Monday 16 January 2012

Unexpected items in the Bagging Area

Last night's pre-bed noodlings wove their magic, as they are sometimes wont to do, and I woke up this morning with a fully-formed new song on my lips. Now, I'm waiting for the delivery of one or two items for the impending tour, but unless the Man from Parcelforce ends up doing a sterling impersonation of the Man from Porlock, it's pretty much in there, and I'm rather pleased with it.

It's still rough, and needs considerable panel-beating, but it has the potential to be a cracking little number - kind of late 50's Sinatra in style. Probably one in ten songs I write get the kind of thumbs-up I gave this one.

What I found interesting about it, however, was that my first reaction was: "There's no way I'm putting this one out as a 'weekly freebie'. I'm saving this one."

So, I'm beginning to change my Quality Control perameters; the reject bin has been relabelled the Giveaway Bucket, and those diamonds in the rough are being filtered away to safety.
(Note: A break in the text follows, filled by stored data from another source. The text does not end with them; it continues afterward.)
/-- ★ **The projection formula `⟨cor_{n+1→n} a′, ℓ⟩_{n,k} = ⟨a′, res_{n→n+1} ℓ⟩_{n+1,k}`** (the tree's `localPairingSubgroup_coresLe`).
[cite: NeukirchSchmidtWingberg2008, I §5 Prop. 1.5.3 (iv), (7.2.6)] -/
theorem pairLoc_coresLe (n k : ℕ)
    (a' : continuousCohomology 1 ((ρX k).restrict (Literature.NumberTheory.GaloisRepresentations.subgroupIncl
        (localSubgroupOfEmb (κ.layerSubgroup (n + 1)) (closureEmb (K := K) (v.adicCompletion K))))).toTopRep)
    (ℓ : continuousCohomology 1 ((torsRep M hstab p k).restrict (Literature.NumberTheory.GaloisRepresentations.subgroupIncl
        (localSubgroupOfEmb (κ.layerSubgroup n) (closureEmb (K := K) (v.adicCompletion K))))).toTopRep) :
    pairLoc κ v M hstab ρX P n k (coresLe (ρX k).toTopRep (localSubgroupOfEmb_layerSubgroup_antitone κ v (Nat.le_succ n))
        (isOpen_localSubgroupOfEmb_layerSubgroup κ v (n + 1)) a') ℓ =
      pairLoc κ v M hstab ρX P (n + 1) k a' (resLe (torsRep M hstab p k).toTopRep (localSubgroupOfEmb_layerSubgroup_antitone κ v (Nat.le_succ n)) 1 ℓ) := by
  haveI : NeZero (p ^ k) := ⟨pow_ne_zero _ (Fact.out : p.Prime).ne_zero⟩
  rw [pairLoc_apply, pairLoc_apply, localPairingSubgroup_coresLe]

end Cores

section Scalar

variable {R : Type*} [Monoid R] [DistribMulAction R M] [SMulCommClass (absoluteGaloisGroup (v.adicCompletion K)) R M]

/-- ★ **The coefficient balance `⟨H¹(c) a, ℓ⟩_{n,k} = ⟨a, H¹(r·) ℓ⟩_{n,k}`** whenever `P_k(c x, m) = P_k(x, r·m)` (e.g. `c = (r·) ⊗ id` on `𝒪 ⊗ μ ⊗ θ′` against the `𝒪`-action on `M[p^k]`):
naturality of the cup product along `(c, id)` and along `(id, r·)` to the same twisted pairing; `H¹(r·)` IS `torsScalar` (`map_resHomOfEquivariant_eq_torsScalar`).
[cite: NeukirchSchmidtWingberg2008, I §5 Prop. 1.5.3] [cite: Kato2004Asterisque, §17.13] -/
theorem pairLoc_coeffMapH1 [CompactSpace (absoluteGaloisGroup (v.adicCompletion K))] (n k : ℕ) (c : MX k →+ MX k)
    (hc : ∀ (g : absoluteGaloisGroup (v.adicCompletion K)) (x : MX k), c (ρX k g x) = ρX k g (c x))
    (r : R) (hP : ∀ (x : MX k) (m : ↥(torsionPow M p k)), (P k).toLin (c x) m = (P k).toLin x (r • m))
    (a : continuousCohomology 1 ((ρX k).restrict (Literature.NumberTheory.GaloisRepresentations.subgroupIncl
        (localSubgroupOfEmb (κ.layerSubgroup n) (closureEmb (K := K) (v.adicCompletion K))))).toTopRep)
    (ℓ : continuousCohomology 1 ((torsRep M hstab p k).restrict (Literature.NumberTheory.GaloisRepresentations.subgroupIncl
        (localSubgroupOfEmb (κ.layerSubgroup n) (closureEmb (K := K) (v.adicCompletion K))))).toTopRep) :
    pairLoc κ v M hstab ρX P n k (coeffMapH1 v ρX _ k c hc a) ℓ =
      pairLoc κ v M hstab ρX P n k a (ContinuousCohomology.map (ContinuousMonoidHom.id _)
        (resHomOfEquivariant (ContinuousMonoidHom.id _) (DistribSMul.toAddMonoidHom (↥(torsionPow M p k)) r) fun x m ↦ Subtype.ext <| by
          change r • ((x : absoluteGaloisGroup (v.adicCompletion K)) • (m : M)) = (x : absoluteGaloisGroup (v.adicCompletion K)) • (r • (m : M))
          exact (smul_comm (x : absoluteGaloisGroup (v.adicCompletion K)) r (m : M)).symm) 1 ℓ) := by
  haveI : NeZero (p ^ k) := ⟨pow_ne_zero _ (Fact.out : p.Prime).ne_zero⟩
  haveI : CompactSpace ↥(localSubgroupOfEmb (κ.layerSubgroup n) (closureEmb (K := K) (v.adicCompletion K))) :=
    isCompact_iff_compactSpace.mp (hcl n).isCompact
  -- both cup products are the cup product of the twisted pairing
  have h1 := ContPairing.cupProduct_mapPair
    (resPairing (localSubgroupOfEmb (κ.layerSubgroup n) (closureEmb (K := K) (v.adicCompletion K))) (ρX k) (torsRep M hstab p k) (muAt K (p ^ k) v)
      (twistPairing v M hstab ρX P k c hc))
    (resPairing (localSubgroupOfEmb (κ.layerSubgroup n) (closureEmb (K := K) (v.adicCompletion K))) (ρX k) (torsRep M hstab p k) (muAt K (p ^ k) v) (P k))
    (ContinuousMonoidHom.id _) (coeffResHom v ρX _ k c hc) (idResHom _ _) (idResHom _ _) (fun _ _ ↦ rfl) a ℓ
  have h2 := ContPairing.cupProduct_mapPair
    (resPairing (localSubgroupOfEmb (κ.layerSubgroup n) (closureEmb (K := K) (v.adicCompletion K))) (ρX k) (torsRep M hstab p k) (muAt K (p ^ k) v)
      (twistPairing v M hstab ρX P k c hc))
    (resPairing (localSubgroupOfEmb (κ.layerSubgroup n) (closureEmb (K := K) (v.adicCompletion K))) (ρX k) (torsRep M hstab p k) (muAt K (p ^ k) v) (P k))
    (ContinuousMonoidHom.id _) (idResHom _ _)
    (resHomOfEquivariant (ContinuousMonoidHom.id _) (DistribSMul.toAddMonoidHom (↥(torsionPow M p k)) r) fun x m ↦ Subtype.ext <| by
      change r • ((x : absoluteGaloisGroup (v.adicCompletion K)) • (m : M)) = (x : absoluteGaloisGroup (v.adicCompletion K)) • (r • (m : M))
      exact (smul_comm (x : absoluteGaloisGroup (v.adicCompletion K)) r (m : M)).symm)
    (idResHom _ _) (fun x m ↦ hP x m) a ℓ
  rw [map_apply_of_id (ContinuousMonoidHom.id _) (fun _ ↦ rfl) (idResHom _ _) (fun _ ↦ rfl)] at h1 h2
  rw [map_apply_of_id (ContinuousMonoidHom.id _) (fun _ ↦ rfl) (idResHom _ _) (fun _ ↦ rfl)] at h1 h2
  rw [pairLoc_apply, pairLoc_apply, localPairingSubgroup_apply, localPairingSubgroup_apply, coeffMapH1_apply, ← h1, h2]
  rfl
The implications of this are manifold. Would I only release the B-stock if they weren't freebies? Am I in the proper position to judge what's a good song and what isn't, even when I wrote them? What am I going to do with the A-stock? If I only release the seconds, will people think that's the best I can do? Does that matter?

I don't have the answers; I'm just ruminating out loud really. I don't even think I'm trying to make a specific point - I just thought it was an interesting development.
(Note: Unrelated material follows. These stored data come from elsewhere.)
import Literature.AlgebraicGeometry.HodgeTheory.ComplexTorusIntegralHodgeClassesKunnethProjectorsNaturality
import HarnessLib

/-!
# The Künneth projectors diagonalise the graphs of the multiplications: `Γ_{n_X} ∘ π_s`, `π_s ∘ Γ_{n_X}`, `ᵗΓ_{n_X} ∘ π_s`, `π_s ∘ ᵗΓ_{n_X}`

Sequel of g29-#5 … #9. Birkenhake–Lange compute with the Künneth projectors `π_i` of an abelian variety through four identities with the graphs of the
multiplications `n_X` — "(6.17) `ᵗΓ_{n_X} ∘ π_i = (1_X × n_X)^* π_i = nⁱ π_i`", "(6.19) `π_i ∘ ᵗΓ_{n_X} = Σ_j nʲ π_i ∘ π_j = nⁱ π_i`" (p0318 L8–L28), and in the proof
of Prop. 6.3.10 "`(n_X × 1_X)^* ᵗπ_i = nⁱ · ᵗπ_i`", "`ᵗπ_i ∘ ᵗΓ_{n_X} = (n_X × 1_X)_* ᵗπ_i = n^{2g−i} · ᵗπ_i`" (p0318 L50 – p0319 L3). This file states all of them for the
integral Künneth projectors `π_s = K_s[Δ_X] ∈ Hdgᵍ(X × X, ℤ)` of a complex torus `X` (dimension `g`, lattice rank `2g`), both as push-forwards / pull-backs along
`n_X × 1_X`, `1_X × n_X` and verbatim as Fulton compositions with `[Γ_{n_X}] = (1, n_X)_* 1_X`, `[ᵗΓ_{n_X}] = (n_X, 1)_* 1_X` (g27-#3/#6):

* §1 **`integralHodgeClassesPushforward_prodMap_intMul_id_kunnethProjector`** `(n_X × 1_X)_* π_s = nˢ π_s` (g29-#7's Prop. 6.3.9 (b) at `f = n_X` + (6.17)) and
  **`integralHodgeClassesPushforward_prodMap_id_intMul_kunnethProjector`** `(1_X × n_X)_* π_s = n^{2g−s} π_s` (conjugation by `τ`, `τ_* π_s = π_{2g−s}`);
* §2 the four compositions, formed on `X × (X × X)` in any frame `eT` (g27-#5's convention `β ∘ α = p₁₃*(p₁₂^*α · p₂₃^*β)`):
  **`integralHodgeClassesCorrComp_kunnethProjector_transposeGraphClass_intMul`** (6.17) `ᵗΓ_{n_X} ∘ π_s = nˢ π_s` (g28-#3 `ᵗΓ_g ∘ α = (1 × g)^*α`),
  **`integralHodgeClassesCorrComp_transposeGraphClass_intMul_kunnethProjector`** (6.19) `π_s ∘ ᵗΓ_{n_X} = nˢ π_s` (g28-#3 `Z′ ∘ ᵗΓ_f = (f × 1)_* Z′`),
  **`integralHodgeClassesCorrComp_kunnethProjector_graphClass_intMul`** `Γ_{n_X} ∘ π_s = n^{2g−s} π_s` (g27-#5 `Γ_g ∘ α = (1 × g)_* α`),
  **`integralHodgeClassesCorrComp_graphClass_intMul_kunnethProjector`** `π_s ∘ Γ_{n_X} = n^{2g−s} π_s` (g27-#5 `β ∘ Γ_f = (f × 1)^* β`); in particular the `π_s` commute
  with `Γ_{n_X}` and `ᵗΓ_{n_X}` (Prop. 6.3.9 (b) for `f = n_X`).

## References
* [Lange2023AbelianVarietiesComplex] H. Lange, Abelian Varieties over the Complex Numbers, Springer 2023, §6.3.4 (6.17)–(6.19) (p0318 L8–L28), Prop. 6.3.10 (proof,
  p0318 L50 – p0319 L7), §6.2.2 Prop. 6.2.10.
* [Fulton1998] W. Fulton, Intersection Theory, 2nd ed., Springer 1998, §16.1 Def. 16.1.1, Prop. 16.1.1 (c).
-/

noncomputable section

open CategoryTheory Function

namespace Literature.AlgebraicGeometry.HodgeTheory

open Literature.AlgebraicGeometry.Motives Literature.AlgebraicGeometry.Motives.HodgeStructure
open Literature.Geometry.Kaehler Literature.Geometry.Kaehler.ComplexTorus

namespace ComplexTorusCat

section Multiplication

variable (X : ComplexTorusCat) {g₁ g : ℕ} (hgg : g₁ + g₁ = g) (eX : Fin (2 * g₁) ≃ X.toIsog.ι) (e : Fin (2 * g) ≃ (prodObj X X).toIsog.ι)
  (hX : 2 * g₁ + 2 * 0 = 2 * g₁) (hg₁ : g₁ + g₁ = 2 * g₁) (hc : 2 * g₁ + 2 * g₁ = 2 * g) (hg' : g + g = 2 * g)

/-! ### §1 Push-forwards along `n_X × 1_X` and `1_X × n_X` -/

/-- **`(n_X × 1_X)_* π_s = nˢ · π_s`** — Prop. 6.3.9 (b) for `f = n_X` (g29-#7: `(1_X × n_X)^* π_s = (n_X × 1_X)_* π_s`) combined with (6.17) `(1_X × n_X)^* π_s = nˢ π_s`
(g29-#6); Lange: "`ᵗπ_i ∘ ᵗΓ_{n_X} = (n_X × 1_X)_* ᵗπ_i`" in the proof of Prop. 6.3.10. [cite: Lange2023AbelianVarietiesComplex, §6.3.4 (6.17) (p0318 L8–L9) and Prop. 6.3.10 (proof, p0318 L52 – p0319 L1)] -/
theorem integralHodgeClassesPushforward_prodMap_intMul_id_kunnethProjector (n : ℤ) (s : ℕ) :
    integralHodgeClassesPushforward g₁ g₁ (prodMap (intMul X n) (𝟙 X)) e e hc hg' hc hg' (kunnethProjector X eX e hX hg₁ hc hg' s) =
      (n ^ s) • kunnethProjector X eX e hX hg₁ hc hg' s := by
  rw [← integralHodgeClassesPullbackHom_prodMap_id_kunnethProjector (intMul X n) eX e hX hg₁ hc hg' eX e hX hg₁ hc hg' e hc hg' s,
    integralHodgeClassesPullbackHom_prodMap_id_intMul_kunnethProjector]

/-- `1_X × n_X = τ ≫ (n_X × 1_X) ≫ τ`. [cite: Lange2023AbelianVarietiesComplex, §6.3.4 Prop. 6.3.10 (proof, p0318 L52)] -/
theorem swapHom_comp_prodMap_intMul_id_comp_swapHom (n : ℤ) :
    (swapHom X X ≫ prodMap (intMul X n) (𝟙 X)) ≫ swapHom X X = prodMap (𝟙 X) (intMul X n) := by
  rw [Category.assoc, prodMap_swapHom, ← Category.assoc, swapHom_swapHom, Category.id_comp]

/-- **`(1_X × n_X)_* π_s = n^{2g−s} · π_s`** (`s ≤ 2g`): `1 × n = τ ≫ (n × 1) ≫ τ`, `τ_* π_s = π_{2g−s}` (Prop. 6.3.10, g29-#5) and §1's `(n × 1)_* π_{2g−s} = n^{2g−s} π_{2g−s}`;
Lange: "`= n^{2g−i} · ᵗπ_i`". [cite: Lange2023AbelianVarietiesComplex, §6.3.4 Prop. 6.3.10 (proof, p0318 L52 – p0319 L3)] -/
theorem integralHodgeClassesPushforward_prodMap_id_intMul_kunnethProjector (n : ℤ) {s : ℕ} (hs : s ≤ 2 * g₁) :
    integralHodgeClassesPushforward g₁ g₁ (prodMap (𝟙 X) (intMul X n)) e e hc hg' hc hg' (kunnethProjector X eX e hX hg₁ hc hg' s) =
      (n ^ (2 * g₁ - s)) • kunnethProjector X eX e hX hg₁ hc hg' s := by
  rw [← swapHom_comp_prodMap_intMul_id_comp_swapHom X n,
    integralHodgeClassesPushforward_comp g₁ g₁ (swapHom X X ≫ prodMap (intMul X n) (𝟙 X)) e e hc hg' hc hg' g₁ (swapHom X X) e hc hg',
    integralHodgeClassesPushforward_comp g₁ g₁ (swapHom X X) e e hc hg' hc hg' g₁ (prodMap (intMul X n) (𝟙 X)) e hc hg',
    integralHodgeClassesPushforward_swapHom_kunnethProjector X eX e hX hg₁ hc hg' s (2 * g₁ - s) (by omega),
    integralHodgeClassesPushforward_prodMap_intMul_id_kunnethProjector X eX e hX hg₁ hc hg' n (2 * g₁ - s), map_zsmul,
    integralHodgeClassesPushforward_swapHom_kunnethProjector X eX e hX hg₁ hc hg' (2 * g₁ - s) s (by omega)]

/-! ### §2 The four compositions with `Γ_{n_X}` and `ᵗΓ_{n_X}` -/

variable {gT : ℕ} (hT : g₁ + g = gT) (eT : Fin (2 * gT) ≃ (prodObj X (prodObj X X)).toIsog.ι) (hgT : gT + gT = 2 * gT) (hr : 2 * g₁ + 2 * g = 2 * gT)

include hT in
/-- **(6.17) `ᵗΓ_{n_X} ∘ π_s = nˢ · π_s`** — the composite `p₁₃*(p₁₂^*π_s · p₂₃^*[ᵗΓ_{n_X}])` on `X × (X × X)` with the transposed graph `[ᵗΓ_{n_X}] = (n_X, 1_X)_* 1_X` (g27-#6):
"`ᵗΓ_{n_X} ∘ π_i = (1_X × n_X)^* π_i = nⁱ π_i`" (Prop. 6.2.10 (a), g28-#3 `integralHodgeClassesCorrComp_transposeGraphClass_right`, then g29-#6).
[cite: Lange2023AbelianVarietiesComplex, §6.3.4 (6.17) (p0318 L8–L9) and §6.2.2 Prop. 6.2.10 (a) (p0304 L25–L27)] -/
theorem integralHodgeClassesCorrComp_kunnethProjector_transposeGraphClass_intMul (n : ℤ) (s : ℕ) :
    integralHodgeClassesPushforward g g₁ (liftHom (fstHom X (prodObj X X)) (sndHom X (prodObj X X) ≫ sndHom X X)) eT e hr hgT hc hg'
        (integralHodgeClassesCup (prodObj X (prodObj X X)).toIsog.Φ hgg
          (integralHodgeClassesPullbackHom (liftHom (fstHom X (prodObj X X)) (sndHom X (prodObj X X) ≫ fstHom X X)) g₁ (kunnethProjector X eX e hX hg₁ hc hg' s))
          (integralHodgeClassesPullbackHom (sndHom X (prodObj X X)) g₁
            (integralHodgeClassesPushforward 0 g₁ (liftHom (intMul X n) (𝟙 X)) eX e hX hg₁ hc hg' (unitIntegralHodgeClass X)))) =
      (n ^ s) • kunnethProjector X eX e hX hg₁ hc hg' s := by
  rw [integralHodgeClassesCorrComp_transposeGraphClass_right (intMul X n) hT eX eX e e e eT hX hg₁ hc hg' hg' hg' hgT hgg hc hr hc,
    integralHodgeClassesPullbackHom_prodMap_id_intMul_kunnethProjector]

include hT in
/-- **(6.19) `π_s ∘ ᵗΓ_{n_X} = nˢ · π_s`** — "`π_i ∘ ᵗΓ_{n_X} = Σ_j nʲ π_i ∘ π_j = nⁱ π_i`"; here via Prop. 6.2.10 (b) `Z′ ∘ ᵗΓ_f = (f × 1)_* Z′` (g28-#3
`integralHodgeClassesCorrComp_transposeGraphClass_left`) and §1. [cite: Lange2023AbelianVarietiesComplex, §6.3.4 (6.19) (p0318 L26–L28) and §6.2.2 Prop. 6.2.10 (b) (p0304 L27)] -/
theorem integralHodgeClassesCorrComp_transposeGraphClass_intMul_kunnethProjector (n : ℤ) (s : ℕ) :
    integralHodgeClassesPushforward g g₁ (liftHom (fstHom X (prodObj X X)) (sndHom X (prodObj X X) ≫ sndHom X X)) eT e hr hgT hc hg'
        (integralHodgeClassesCup (prodObj X (prodObj X X)).toIsog.Φ hgg
          (integralHodgeClassesPullbackHom (liftHom (fstHom X (prodObj X X)) (sndHom X (prodObj X X) ≫ fstHom X X)) g₁
            (integralHodgeClassesPushforward 0 g₁ (liftHom (intMul X n) (𝟙 X)) eX e hX hg₁ hc hg' (unitIntegralHodgeClass X)))
          (integralHodgeClassesPullbackHom (sndHom X (prodObj X X)) g₁ (kunnethProjector X eX e hX hg₁ hc hg' s))) =
      (n ^ s) • kunnethProjector X eX e hX hg₁ hc hg' s := by
  rw [integralHodgeClassesCorrComp_transposeGraphClass_left (intMul X n) (by omega : g + g₁ = gT) eX eX e e e eT hX hg₁ hc hg' hg' hg' hgT hgg hc hr hc,
    integralHodgeClassesPushforward_prodMap_intMul_id_kunnethProjector]

include hT in
/-- **`ᵗΓ_{n_X} ∘ π_s = π_s ∘ ᵗΓ_{n_X}`** — Prop. 6.3.9 (b) for `f = n_X` (both sides are `nˢ π_s`, (6.17) and (6.19)). [cite: Lange2023AbelianVarietiesComplex, §6.3.4 Prop. 6.3.9 (b) (p0318 L1–L7, L22–L28)] -/
theorem integralHodgeClassesCorrComp_kunnethProjector_transposeGraphClass_intMul_comm (n : ℤ) (s : ℕ) :
    integralHodgeClassesPushforward g g₁ (liftHom (fstHom X (prodObj X X)) (sndHom X (prodObj X X) ≫ sndHom X X)) eT e hr hgT hc hg'
        (integralHodgeClassesCup (prodObj X (prodObj X X)).toIsog.Φ hgg
          (integralHodgeClassesPullbackHom (liftHom (fstHom X (prodObj X X)) (sndHom X (prodObj X X) ≫ fstHom X X)) g₁ (kunnethProjector X eX e hX hg₁ hc hg' s))
          (integralHodgeClassesPullbackHom (sndHom X (prodObj X X)) g₁
            (integralHodgeClassesPushforward 0 g₁ (liftHom (intMul X n) (𝟙 X)) eX e hX hg₁ hc hg' (unitIntegralHodgeClass X)))) =
      integralHodgeClassesPushforward g g₁ (liftHom (fstHom X (prodObj X X)) (sndHom X (prodObj X X) ≫ sndHom X X)) eT e hr hgT hc hg'
        (integralHodgeClassesCup (prodObj X (prodObj X X)).toIsog.Φ hgg
          (integralHodgeClassesPullbackHom (liftHom (fstHom X (prodObj X X)) (sndHom X (prodObj X X) ≫ fstHom X X)) g₁
            (integralHodgeClassesPushforward 0 g₁ (liftHom (intMul X n) (𝟙 X)) eX e hX hg₁ hc hg' (unitIntegralHodgeClass X)))
          (integralHodgeClassesPullbackHom (sndHom X (prodObj X X)) g₁ (kunnethProjector X eX e hX hg₁ hc hg' s))) := by
  rw [integralHodgeClassesCorrComp_kunnethProjector_transposeGraphClass_intMul X hgg eX e hX hg₁ hc hg' hT eT hgT hr,
    integralHodgeClassesCorrComp_transposeGraphClass_intMul_kunnethProjector X hgg eX e hX hg₁ hc hg' hT eT hgT hr]

include hT in
/-- **`Γ_{n_X} ∘ π_s = n^{2g−s} · π_s`** (`s ≤ 2g`) — Fulton's Prop. 16.1.1 (c)(i) `Γ_g ∘ α = (1 × g)_* α` (g27-#5 `integralHodgeClassesCorrComp_graphClass_right`) and §1's
`(1_X × n_X)_* π_s = n^{2g−s} π_s` ((6.17)/(6.19) transposed: `Γ_n = ᵗ(ᵗΓ_n)`, `ᵗπ_s = π_{2g−s}`). [cite: Lange2023AbelianVarietiesComplex, §6.3.4 Prop. 6.3.10 (proof, p0318 L50 – p0319 L3)]
[cite: Fulton1998, §16.1 Prop. 16.1.1 (c)(i) (p0293 L24)] -/
theorem integralHodgeClassesCorrComp_kunnethProjector_graphClass_intMul (n : ℤ) {s : ℕ} (hs : s ≤ 2 * g₁) :
    integralHodgeClassesPushforward g g₁ (liftHom (fstHom X (prodObj X X)) (sndHom X (prodObj X X) ≫ sndHom X X)) eT e hr hgT hc hg'
        (integralHodgeClassesCup (prodObj X (prodObj X X)).toIsog.Φ hgg
          (integralHodgeClassesPullbackHom (liftHom (fstHom X (prodObj X X)) (sndHom X (prodObj X X) ≫ fstHom X X)) g₁ (kunnethProjector X eX e hX hg₁ hc hg' s))
          (integralHodgeClassesPullbackHom (sndHom X (prodObj X X)) g₁
            (integralHodgeClassesPushforward 0 g₁ (graphHom (intMul X n)) eX e hX hg₁ hc hg' (unitIntegralHodgeClass X)))) =
      (n ^ (2 * g₁ - s)) • kunnethProjector X eX e hX hg₁ hc hg' s := by
  rw [integralHodgeClassesCorrComp_graphClass_right (by omega : g + g₁ = gT) (intMul X n) eX eX e e e eT hX hg₁ hc hg' (by omega : 2 * g + 2 * 0 = 2 * g) hg'
      (by omega : 2 * g + 2 * g₁ = 2 * gT) hgT hg' hgg hc hr hc,
    integralHodgeClassesPushforward_prodMap_id_intMul_kunnethProjector X eX e hX hg₁ hc hg' n hs]

include hT in
/-- **`π_s ∘ Γ_{n_X} = n^{2g−s} · π_s`** (`s ≤ 2g`) — Prop. 16.1.1 (c)(ii) `β ∘ Γ_f = (f × 1)^* β` (g27-#5 `integralHodgeClassesCorrComp_graphClass_left`) and g29-#6's
`(n_X × 1_X)^* π_s = n^{2g−s} π_s` ("`(n_X × 1_X)^* ᵗπ_i = nⁱ · ᵗπ_i`" with `ᵗπ_i = π_{2g−i}`). [cite: Lange2023AbelianVarietiesComplex, §6.3.4 Prop. 6.3.10 (proof, p0318 L50–L51)]
[cite: Fulton1998, §16.1 Prop. 16.1.1 (c)(ii) (p0293 L25)] -/
theorem integralHodgeClassesCorrComp_graphClass_intMul_kunnethProjector (n : ℤ) {s : ℕ} (hs : s ≤ 2 * g₁) :
    integralHodgeClassesPushforward g g₁ (liftHom (fstHom X (prodObj X X)) (sndHom X (prodObj X X) ≫ sndHom X X)) eT e hr hgT hc hg'
        (integralHodgeClassesCup (prodObj X (prodObj X X)).toIsog.Φ hgg
          (integralHodgeClassesPullbackHom (liftHom (fstHom X (prodObj X X)) (sndHom X (prodObj X X) ≫ fstHom X X)) g₁
            (integralHodgeClassesPushforward 0 g₁ (graphHom (intMul X n)) eX e hX hg₁ hc hg' (unitIntegralHodgeClass X)))
          (integralHodgeClassesPullbackHom (sndHom X (prodObj X X)) g₁ (kunnethProjector X eX e hX hg₁ hc hg' s))) =
      (n ^ (2 * g₁ - s)) • kunnethProjector X eX e hX hg₁ hc hg' s := by
  rw [integralHodgeClassesCorrComp_graphClass_left hT (intMul X n) eX eX e e eT hX hg₁ hc hg' (by omega : 2 * g + 2 * 0 = 2 * g) hg'
      (by omega : 2 * g + 2 * g₁ = 2 * gT) hgT hgg hc hr,
    integralHodgeClassesPullbackHom_prodMap_intMul_id_kunnethProjector X eX e hX hg₁ hc hg' n hs]

include hT in
/-- **`Γ_{n_X} ∘ π_s = π_s ∘ Γ_{n_X}`**: the Künneth projectors commute with the graphs of the multiplications (both sides `n^{2g−s} π_s`; `π_s = 0` for `s > 2g`).
[cite: Lange2023AbelianVarietiesComplex, §6.3.4 Prop. 6.3.9 (b) (p0318 L1–L7)] -/
theorem integralHodgeClassesCorrComp_kunnethProjector_graphClass_intMul_comm (n : ℤ) (s : ℕ) :
    integralHodgeClassesPushforward g g₁ (liftHom (fstHom X (prodObj X X)) (sndHom X (prodObj X X) ≫ sndHom X X)) eT e hr hgT hc hg'
        (integralHodgeClassesCup (prodObj X (prodObj X X)).toIsog.Φ hgg
          (integralHodgeClassesPullbackHom (liftHom (fstHom X (prodObj X X)) (sndHom X (prodObj X X) ≫ fstHom X X)) g₁ (kunnethProjector X eX e hX hg₁ hc hg' s))
          (integralHodgeClassesPullbackHom (sndHom X (prodObj X X)) g₁
            (integralHodgeClassesPushforward 0 g₁ (graphHom (intMul X n)) eX e hX hg₁ hc hg' (unitIntegralHodgeClass X)))) =
      integralHodgeClassesPushforward g g₁ (liftHom (fstHom X (prodObj X X)) (sndHom X (prodObj X X) ≫ sndHom X X)) eT e hr hgT hc hg'
        (integralHodgeClassesCup (prodObj X (prodObj X X)).toIsog.Φ hgg
          (integralHodgeClassesPullbackHom (liftHom (fstHom X (prodObj X X)) (sndHom X (prodObj X X) ≫ fstHom X X)) g₁
            (integralHodgeClassesPushforward 0 g₁ (graphHom (intMul X n)) eX e hX hg₁ hc hg' (unitIntegralHodgeClass X)))
          (integralHodgeClassesPullbackHom (sndHom X (prodObj X X)) g₁ (kunnethProjector X eX e hX hg₁ hc hg' s))) := by
  by_cases hs : s ≤ 2 * g₁
  · rw [integralHodgeClassesCorrComp_kunnethProjector_graphClass_intMul X hgg eX e hX hg₁ hc hg' hT eT hgT hr n hs,
      integralHodgeClassesCorrComp_graphClass_intMul_kunnethProjector X hgg eX e hX hg₁ hc hg' hT eT hgT hr n hs]
  · rw [kunnethProjector_eq_zero_of_lt X eX e hX hg₁ hc hg' (not_le.1 hs), map_zero, map_zero, AddMonoidHom.zero_apply, map_zero, map_zero, map_zero, map_zero]

end Multiplication

end ComplexTorusCat

end Literature.AlgebraicGeometry.HodgeTheory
Another interesting development leads me to concede at least one point. The sudden need to come up with a new, original song - as well as at least one new piece of writing - every week has stimulated creative muscles long-since withered and ossified. I'm noting down ideas I would have previously allowed to slip back out of my mind, and my ears and imagination are more open. If it continues in this way, I think it likely I'll be a far better songwriter this time next year than I am currently, and possibly more creative, self-disciplined and productive in general.

Of course, the recipients of the freebies may not necessarily directly feel that benefit. We're back to the implications of the internal Quality Control Inspector. We'll have to see how it pans out.

The final interesting point is raised by the notion of cheating. It would be very easy to cheat at this, and I'm sure when my schedule is ramped up to fever pitch later in the year it may be very tempting, but I find I have no desire to do that. I've got notebooks going back years, containing literally hundreds of songs that have never seen the light of day. It would be all too easy on a busy week to pull one of those out of the bag. But I won't. Partly, I won't because cheating this challenge would be cheating myself, and would weaken, even if only in my mind, the principle that has driven me to do this. Partly, I won't because the vast majority of those songs are bloody awful, which is why they've never seen the light of day in the first place. Anything I'd consider good enough to use, or even to cannibalise, I'd rather put somewhere else than in the weekly freebie bin. So I won't cheat.

Anyway, stuff to do. I'll probably do the next song on Thursday - it's always a good day for it. It probably won't be called '50 Ways to Leave Your Mother' as someone suggested - the Quality Control Inspector wouldn't stand for it.